Task objective: Lines that include the word "stub" should be copied from the listing that follows.

Data provided:
###
import Summits.ResolutionOfSingularities.ResolutionOfSingularities.Theorems.FrobeniusClosingPatchingRelPerfectDepthSepPeelStep
import Summits.ResolutionOfSingularities.ResolutionOfSingularities.Theorems.FrobeniusClosingPatchingRelPerfectDepthSepTargets
import HarnessLib

/-!
# Crux `PatchingRelPerfect` (stmt-ResolutionOfSingularities-16161), chain W5.2 — F6 STAGE 2, target T6-E2 `SeparationBoundary₃`
# (TargetsF6 v1.2, `…DepthSepTargets`): PHASE B «PEEL-ALL» — from the MID state every component is peeled off, the END is reached with
# `𝔟 = ⊤`, and T6-E2 follows from PHASE A

[OURS · L1 W5.2 · rung tool] Replaces the role of NO printed item; NOT a statement of the manuscript under review; fact-free; AI-written
(AI review is weaker than expert review).

THE ROUTE OF T6-E2 (res-L1-w52-plan-1 g8 RULING R2a 10:19:07Z; holders: Phase A res-D-pv-054, Phase B + composition
res-L1-w52-stub-1).  On the regular excellent threefold `E` carrying the non-zero locally principal E-side datum `𝔟` of a
non-graded depth-two member after stage 1 (host regular along `E`, boundary EMPTY), PHASE A runs Cossart–Jannsen–Saito with empty
boundary on `V(𝔟)_red` and transports it into `DepthTargets.IsSepSeq` (every centre of order `≥ 2`: no JOINT owed), reaching a MID
state on `E'`: `𝔟' = monomialIdeal 𝒮` for a list `𝒮` of members (with multiplicities) of ONE snc family `𝓔₀` that also contains every
boundary trace, the members of `𝒮` having connected supports.  PHASE B (this file) then PEELS: each member `S` of `𝒮` is blown up
`e_S` times — every peel is the identity of `E'` (`DepthSep.isBlowup_id_of_mem`) and a legal `IsSepSeq.cons`
(`isSepSeq_peel`: regular connected centre `S ⊇ V(𝔟')`… i.e. `𝔟' ≤ S`; snc and uniform incidence with the boundary from the snc
chart; JOINT at the order-one points `z ∈ V(S)` because there `𝔟'_z = S_z` — `CoincidesAt` if `S` is a trace, else the chart of `𝓔₀`
serves `𝔟' :: chargedOf 𝒟'` with centre `S`); the ideal becomes `(𝔟' : S)` (one exponent off, `colon_monomialIdeal_cons_succ`) and
`S` joins the boundary with N-exponent `w_𝒟'(S) + 1`.  When `𝒮` is exhausted `𝔟 = ⊤`: the host and `E` are DISJOINT, and
`EndSep ⊤ _` holds vacuously (`endSep_top`) — complete separation is the END (res-L1-w52-stub-1 (R1) 09:49:43Z; the X-side then
reads `EndTwoMonomialSep` at the pockets only).

* §1 `isSepSeq_peel` — one peel is a step;
* §2 `exists_isSepSeq_top_of_monomial` — PEEL-ALL by induction on the list `𝒮` and on the head exponent (members `⊤` and
  exponents `0` skipped), accumulator form (the scheme `E'` is fixed);
* §3 `endSep_top`, **`exists_isSepSeq_endSep_of_mid`** (MID ⇒ END; the interface res-D-pv-054's Phase A targets);
* §4 **`exists_isSepSeq_endSep_of_phaseA`** — T6-E2's matrix (`SeparationBoundary₃` of TargetsF6 v1.2 at `𝒟 = []`) from the
  Phase-A output stated as an explicit hypothesis `hA`; the by-name closer `separationBoundary₃_holds` is the two-line composition with
  Phase A's producer (separate module).

## References
* J. Kollár, *Lectures on Resolution of Singularities* (2007), (3.111) Step 3 (blowing up the divisors of the monomial part). [Kollar2007]
* V. Cossart, U. Jannsen, S. Saito, LNM 2270 (2020), Thm. 1.4 (embedded resolution of excellent surfaces; the Phase-A driver,
  as a hypothesis). [CossartJannsenSaito2020]
* U. Görtz, T. Wedhorn, *Algebraic Geometry I* (2020), (13.19) p. 413 (blow-up of an effective Cartier divisor). [GortzWedhorn2020]
-/

-- `Summit.<Summit>.<Sub>.Theorems` with `Sub = Summit` (single-conjunct summit, D-0017)
set_option linter.dupNamespace false

noncomputable section

open CategoryTheory AlgebraicGeometry TopologicalSpace IsLocalRing
open Literature.AlgebraicGeometry.Resolution

namespace Summit.ResolutionOfSingularities.ResolutionOfSingularities.Theorems

universe u


/-! ## §1 One peel is a step of `IsSepSeq` -/

namespace DepthSep

open DepthTargets

variable {E' E : Scheme.{u}}

/-- A charged member is a boundary member. [folklore] -/
theorem mem_boundaryOf_of_mem_chargedOf {𝒟 : List (E'.IdealSheafData × ℕ)} {D : E'.IdealSheafData}
    (hD : D ∈ chargedOf 𝒟) : D ∈ boundaryOf 𝒟 := by
  obtain ⟨p, hp, rfl⟩ := List.mem_map.mp hD
  exact fst_mem_boundaryOf (List.mem_filter.mp hp).1

/-- **ONE PEEL IS A LEGAL STEP.**  At a state `(𝔟, 𝒟)` of an `IsSepSeq` on `E'`, let `𝓔` be an snc family on `E'` containing
every boundary member, and `S ∈ 𝓔` a member with connected support and `𝔟 ≤ S`.  Then blowing up `S` — the identity of
`E'` — extends the sequence, with new state `((𝔟 : S), 𝒟ˢᵗ ++ [(S, w_𝒟(S) + 1)])`.  The clauses: `V(S)` regular
(`HasSNCWith.isRegular_subscheme`); connected (hypothesis); `𝔟 ≤ S` (hypothesis); snc / uniform incidence of the boundary with
`S` (sub-family of `𝓔`, incomparable stalks of distinct members); JOINT at a point `z ∈ V(S)` of order one: `𝔟_z = S_z`, so
either `S` is a boundary member (`CoincidesAt`) or `S ∉ boundaryOf 𝒟 ⊇ chargedOf 𝒟` and the snc chart of `𝓔` at `z` serves
`𝔟 :: chargedOf 𝒟` with centre `S`. [cite: Kollar2007, (3.111) Step 3] [cite: GortzWedhorn2020, (13.19) p. 413] -/
theorem isSepSeq_peel [IsLocallyNoetherian E'] {ρ : E' ⟶ E} {𝔟₀ : E.IdealSheafData} {𝒟₀ : List (E.IdealSheafData × ℕ)}
    {𝓔 : List E'.IdealSheafData} (h𝓔 : HasSNC 𝓔) {S : E'.IdealSheafData} (hS : S ∈ 𝓔)
    (hSc : _root_.IsPreconnected (S.support : Set E'))
    {𝔟 : E'.IdealSheafData} (h𝔟S : 𝔟 ≤ S) {𝒟 : List (E'.IdealSheafData × ℕ)} (h𝒟 : ∀ D ∈ boundaryOf 𝒟, D ∈ 𝓔)
    (hseq : IsSepSeq ρ 𝔟₀ 𝒟₀ 𝔟 𝒟) :
    IsSepSeq (𝟙 E' ≫ ρ) 𝔟₀ 𝒟₀ (colon 𝔟 S)
      (𝒟.map (fun p => (strictTransformIdeal (𝟙 E') S p.1, p.2)) ++
        [(S.comap (𝟙 E'), weightOf 𝒟 (divisorsOver 𝒟 S S.support) + 1)]) := by
  have hES : HasSNCWith 𝓔 S := h𝓔.hasSNCWith_of_mem hS
  have hjoint : ∀ z : E', z ∈ S.support → OrdLeOneAt 𝔟 z → SepJointAt 𝔟 S 𝒟 z := by
    intro z hz hord
    obtain ⟨s, -, -, hs⟩ := h𝓔.exists_generator_of_mem hS hz
    have heq : stalkIdeal 𝔟 z = stalkIdeal S z := stalkIdeal_eq_of_le_of_not_le_sq h𝔟S hz ⟨s, hs⟩ hord
    by_cases hSD : S ∈ boundaryOf 𝒟
    · exact Or.inl ⟨S, hSD, hz, heq.symm⟩
    · refine Or.inr (sncWithAt_cons_of_stalkIdeal_eq ?_ hz heq fun h => hSD (mem_boundaryOf_of_mem_chargedOf h))
      exact sncWithAt_cons_self h𝓔 (fun D hD => h𝒟 D (mem_boundaryOf_of_mem_chargedOf hD)) hS z
  have h := IsSepSeq.cons (𝟙 E') ρ 𝔟₀ 𝒟₀ 𝔟 𝒟 S hseq hES.isRegular_subscheme hSc h𝔟S
    (hasSNCWith_of_subset_of_mem h𝓔 h𝒟 hS)
    (uniformPieces_single_of_hasSNC (h𝓔.of_subset fun D hD =>
      (List.mem_cons.mp hD).elim (fun h => h ▸ hS) (h𝒟 D)))
    hjoint (isBlowup_id_of_mem h𝓔 hS)
  rwa [controlledTransform_id] at h

/-! ## §2 PEEL-ALL: the induction on the total multiplicity -/

/-- The unit ideal contributes nothing to a monomial ideal: `⊤^e · Π = Π`. [folklore] -/
theorem monomialIdeal_cons_top (e : ℕ) (𝒮 : List (E'.IdealSheafData × ℕ)) :
    monomialIdeal (((⊤ : E'.IdealSheafData), e) :: 𝒮) = monomialIdeal 𝒮 := by
  rw [monomialIdeal_cons, ← Scheme.IdealSheafData.one_eq_top, one_pow, one_mul]

/-- **PHASE B «PEEL-ALL» (accumulator form).**  Let `𝓔` be an snc family on the locally Noetherian `E'` containing `⊤`, and
let the current state of an `IsSepSeq` be `(monomialIdeal 𝒮, 𝒟)` with the members of `𝒮` in `𝓔` with connected supports and
the boundary drawn from `𝓔`.  Peeling the members of `𝒮` one exponent at a time (each peel the identity of `E'`,
`isSepSeq_peel`; `(S^{e+1}·Π : S) = S^e·Π`, `colon_monomialIdeal_cons_succ`) extends the sequence to the state `𝔟 = ⊤`, with the
boundary still drawn from `𝓔`.  Induction on the list and on the head exponent; members `= ⊤` and exponents `0` are skipped.
[cite: Kollar2007, (3.111) Step 3] -/
theorem exists_isSepSeq_top_of_monomial [IsLocallyNoetherian E'] {𝓔 : List E'.IdealSheafData} (h𝓔 : HasSNC 𝓔)
    (htop : (⊤ : E'.IdealSheafData) ∈ 𝓔) {𝔟₀ : E.IdealSheafData} {𝒟₀ : List (E.IdealSheafData × ℕ)} :
    ∀ (𝒮 : List (E'.IdealSheafData × ℕ)),
      (∀ p ∈ 𝒮, p.1 ∈ 𝓔 ∧ _root_.IsPreconnected (p.1.support : Set E')) →
      ∀ {ρ : E' ⟶ E} {𝒟 : List (E'.IdealSheafData × ℕ)}, (∀ D ∈ boundaryOf 𝒟, D ∈ 𝓔) →
        IsSepSeq ρ 𝔟₀ 𝒟₀ (monomialIdeal 𝒮) 𝒟 →
        ∃ (ρ' : E' ⟶ E) (𝒟' : List (E'.IdealSheafData × ℕ)),
          (∀ D ∈ boundaryOf 𝒟', D ∈ 𝓔) ∧ IsSepSeq ρ' 𝔟₀ 𝒟₀ ⊤ 𝒟' := by
  intro 𝒮
  induction 𝒮 with
  | nil =>
    intro _ ρ 𝒟 h𝒟 hseq
    exact ⟨ρ, 𝒟, h𝒟, by simpa only [monomialIdeal_nil] using hseq⟩
  | cons p 𝒮 ih =>
    obtain ⟨S, e⟩ := p
    intro h𝒮 ρ 𝒟 h𝒟 hseq
    have hS𝓔 : S ∈ 𝓔 := (h𝒮 (S, e) List.mem_cons_self).1
    have hSc : _root_.IsPreconnected (S.support : Set E') := (h𝒮 (S, e) List.mem_cons_self).2
    have htail : ∀ q ∈ 𝒮, q.1 ∈ 𝓔 ∧ _root_.IsPreconnected (q.1.support : Set E') :=
      fun q hq => h𝒮 q (List.mem_cons_of_mem _ hq)
    clear h𝒮
    -- skip the unit ideal
    by_cases hST : S = ⊤
    · subst hST
      rw [monomialIdeal_cons_top] at hseq
      exact ih htail h𝒟 hseq
    -- peel the head `e` times
    induction e generalizing ρ 𝒟 with
    | zero =>
      rw [monomialIdeal_cons_zero] at hseq
      exact ih htail h𝒟 hseq
    | succ e ihe =>
      have hle : monomialIdeal ((S, e + 1) :: 𝒮) ≤ S :=
        monomialIdeal_le_of_mem List.mem_cons_self (Nat.le_add_left 1 e)
      have hstep := isSepSeq_peel h𝓔 hS𝓔 hSc hle h𝒟 hseq
      rw [colon_monomialIdeal_cons_succ ((h𝓔.hasSNCWith_of_mem hS𝓔).isEffectiveCartier_of_mem hS𝓔)] at hstep
      refine ihe (fun D hD => ?_) hstep
      exact (mem_or_eq_top_of_mem_boundaryOf_peel h𝓔 hS𝓔 h𝒟 _ hD).elim id fun h => by rw [h]; exact htop

/-! ## §3 The END with `𝔟 = ⊤`, and the MID ⇒ END packaging -/

/-- **`EndSep ⊤ 𝒟` holds vacuously** (the unit ideal has empty support): complete separation is a legal END of stage 2.
[folklore] -/
theorem endSep_top (𝒟 : List (E'.IdealSheafData × ℕ)) : EndSep (⊤ : E'.IdealSheafData) 𝒟 := by
  intro x hx
  rw [Scheme.IdealSheafData.support_top] at hx
  exact absurd hx id

/-- **MID ⇒ END (T6-E2 Phase B).**  Let `𝓔₀` be an snc family on the locally Noetherian `E'`; suppose an `IsSepSeq` from
`(𝔟₀, 𝒟₀)` on `E` has reached on `E'` a state whose ideal is a MONOMIAL `Π S_j^{e_j}` in members `S_j ∈ 𝓔₀` with connected
supports and whose boundary is drawn from `𝓔₀ ∪ {⊤}` (the MID state delivered by Phase A: Cossart–Jannsen–Saito + splitting).
Then the sequence extends — by peels only, all on `E'` — to a state `(⊤, 𝒟')`, at which `EndSep` holds; the final boundary is
again drawn from `𝓔₀ ∪ {⊤}`. [cite: Kollar2007, (3.111) Step 3] [cite: CossartJannsenSaito2020, Thm. 1.4] -/
theorem exists_isSepSeq_endSep_of_mid [IsLocallyNoetherian E'] {𝓔₀ : List E'.IdealSheafData} (h𝓔₀ : HasSNC 𝓔₀)
    {𝔟₀ : E.IdealSheafData} {𝒟₀ : List (E.IdealSheafData × ℕ)} (𝒮 : List (E'.IdealSheafData × ℕ))
    (h𝒮 : ∀ p ∈ 𝒮, p.1 ∈ 𝓔₀ ∧ _root_.IsPreconnected (p.1.support : Set E'))
    {ρ : E' ⟶ E} {𝒟 : List (E'.IdealSheafData × ℕ)} (h𝒟 : ∀ D ∈ boundaryOf 𝒟, D ∈ 𝓔₀ ∨ D = ⊤)
    (hseq : IsSepSeq ρ 𝔟₀ 𝒟₀ (monomialIdeal 𝒮) 𝒟) :
    ∃ (ρ' : E' ⟶ E) (𝒟' : List (E'.IdealSheafData × ℕ)),
      (∀ D ∈ boundaryOf 𝒟', D ∈ 𝓔₀ ∨ D = ⊤) ∧ IsSepSeq ρ' 𝔟₀ 𝒟₀ ⊤ 𝒟' ∧ EndSep (⊤ : E'.IdealSheafData) 𝒟' := by
  -- enlarge the family by the unit ideal
  have h𝓔 : HasSNC ((⊤ : E'.IdealSheafData) :: 𝓔₀) :=
    hasSNC_of_forall_mem_or_eq_top h𝓔₀ fun D hD => (List.mem_cons.mp hD).symm
  obtain ⟨ρ', 𝒟', h𝒟', hseq'⟩ := exists_isSepSeq_top_of_monomial h𝓔 List.mem_cons_self 𝒮
    (fun p hp => ⟨List.mem_cons_of_mem _ (h𝒮 p hp).1, (h𝒮 p hp).2⟩)
    (fun D hD => (h𝒟 D hD).elim (fun h => List.mem_cons_of_mem _ h) fun h => h ▸ List.mem_cons_self) hseq
  exact ⟨ρ', 𝒟', fun D hD => (List.mem_cons.mp (h𝒟' D hD)).symm, hseq', endSep_top 𝒟'⟩

/-! ## §4 The composition Phase A ∘ Phase B (shape of `SeparationBoundary₃` at the junction boundary `𝒟 = []`) -/

/-- **T6-E2 from its two phases.**  PHASE A (Cossart–Jannsen–Saito with empty boundary, transported into `IsSepSeq` and split
into connected pieces; res-D-pv-054) delivers, from a non-zero locally principal `𝔟` on an integral Noetherian regular excellent
threefold with EMPTY boundary, a MID state on an integral Noetherian regular `E'`; PHASE B (`exists_isSepSeq_endSep_of_mid`)
finishes.  Stated with Phase A as an explicit hypothesis `hA` (its by-name producer lands separately). [cite: CossartJannsenSaito2020, Thm. 1.4]
[cite: Kollar2007, (3.111) Step 3] -/
theorem exists_isSepSeq_endSep_of_phaseA {E : Scheme.{u}} {𝔟 : E.IdealSheafData}
    (hA : ∃ (E' : Scheme.{u}) (ρ : E' ⟶ E) (_ : IsIntegral E') (_ : IsNoetherian E') (𝓔₀ : List E'.IdealSheafData)
      (𝒮 𝒟 : List (E'.IdealSheafData × ℕ)),
      Scheme.IsRegular E' ∧ HasSNC 𝓔₀ ∧ (∀ p ∈ 𝒮, p.1 ∈ 𝓔₀ ∧ _root_.IsPreconnected (p.1.support : Set E')) ∧
        (∀ D ∈ boundaryOf 𝒟, D ∈ 𝓔₀ ∨ D = ⊤) ∧
        IsSepSeq ρ 𝔟 ([] : List (E.IdealSheafData × ℕ)) (monomialIdeal 𝒮) 𝒟) :
    ∃ (E' : Scheme.{u}) (ρ : E' ⟶ E) (𝔟' : E'.IdealSheafData) (𝒟' : List (E'.IdealSheafData × ℕ)),
      IsSepSeq ρ 𝔟 ([] : List (E.IdealSheafData × ℕ)) 𝔟' 𝒟' ∧ IsIntegral E' ∧ IsNoetherian E' ∧
        Scheme.IsRegular E' ∧ EndSep 𝔟' 𝒟' := by
  obtain ⟨E', ρ, hint, hnoeth, 𝓔₀, 𝒮, 𝒟, hreg, h𝓔₀, h𝒮, h𝒟, hseq⟩ := hA
  haveI := hnoeth
  obtain ⟨ρ', 𝒟', -, hseq', hend⟩ := exists_isSepSeq_endSep_of_mid h𝓔₀ 𝒮 h𝒮 h𝒟 hseq
  exact ⟨E', ρ', ⊤, 𝒟', hseq', hint, hnoeth, hreg, hend⟩

end DepthSep

end Summit.ResolutionOfSingularities.ResolutionOfSingularities.Theorems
###
Solved exercise:
res-L1-w52-stub-1).  On the regular excellent threefold `E` carrying the non-zero locally principal E-side datum `𝔟` of a
`EndSep ⊤ _` holds vacuously (`endSep_top`) — complete separation is the END (res-L1-w52-stub-1 (R1) 09:49:43Z; the X-side then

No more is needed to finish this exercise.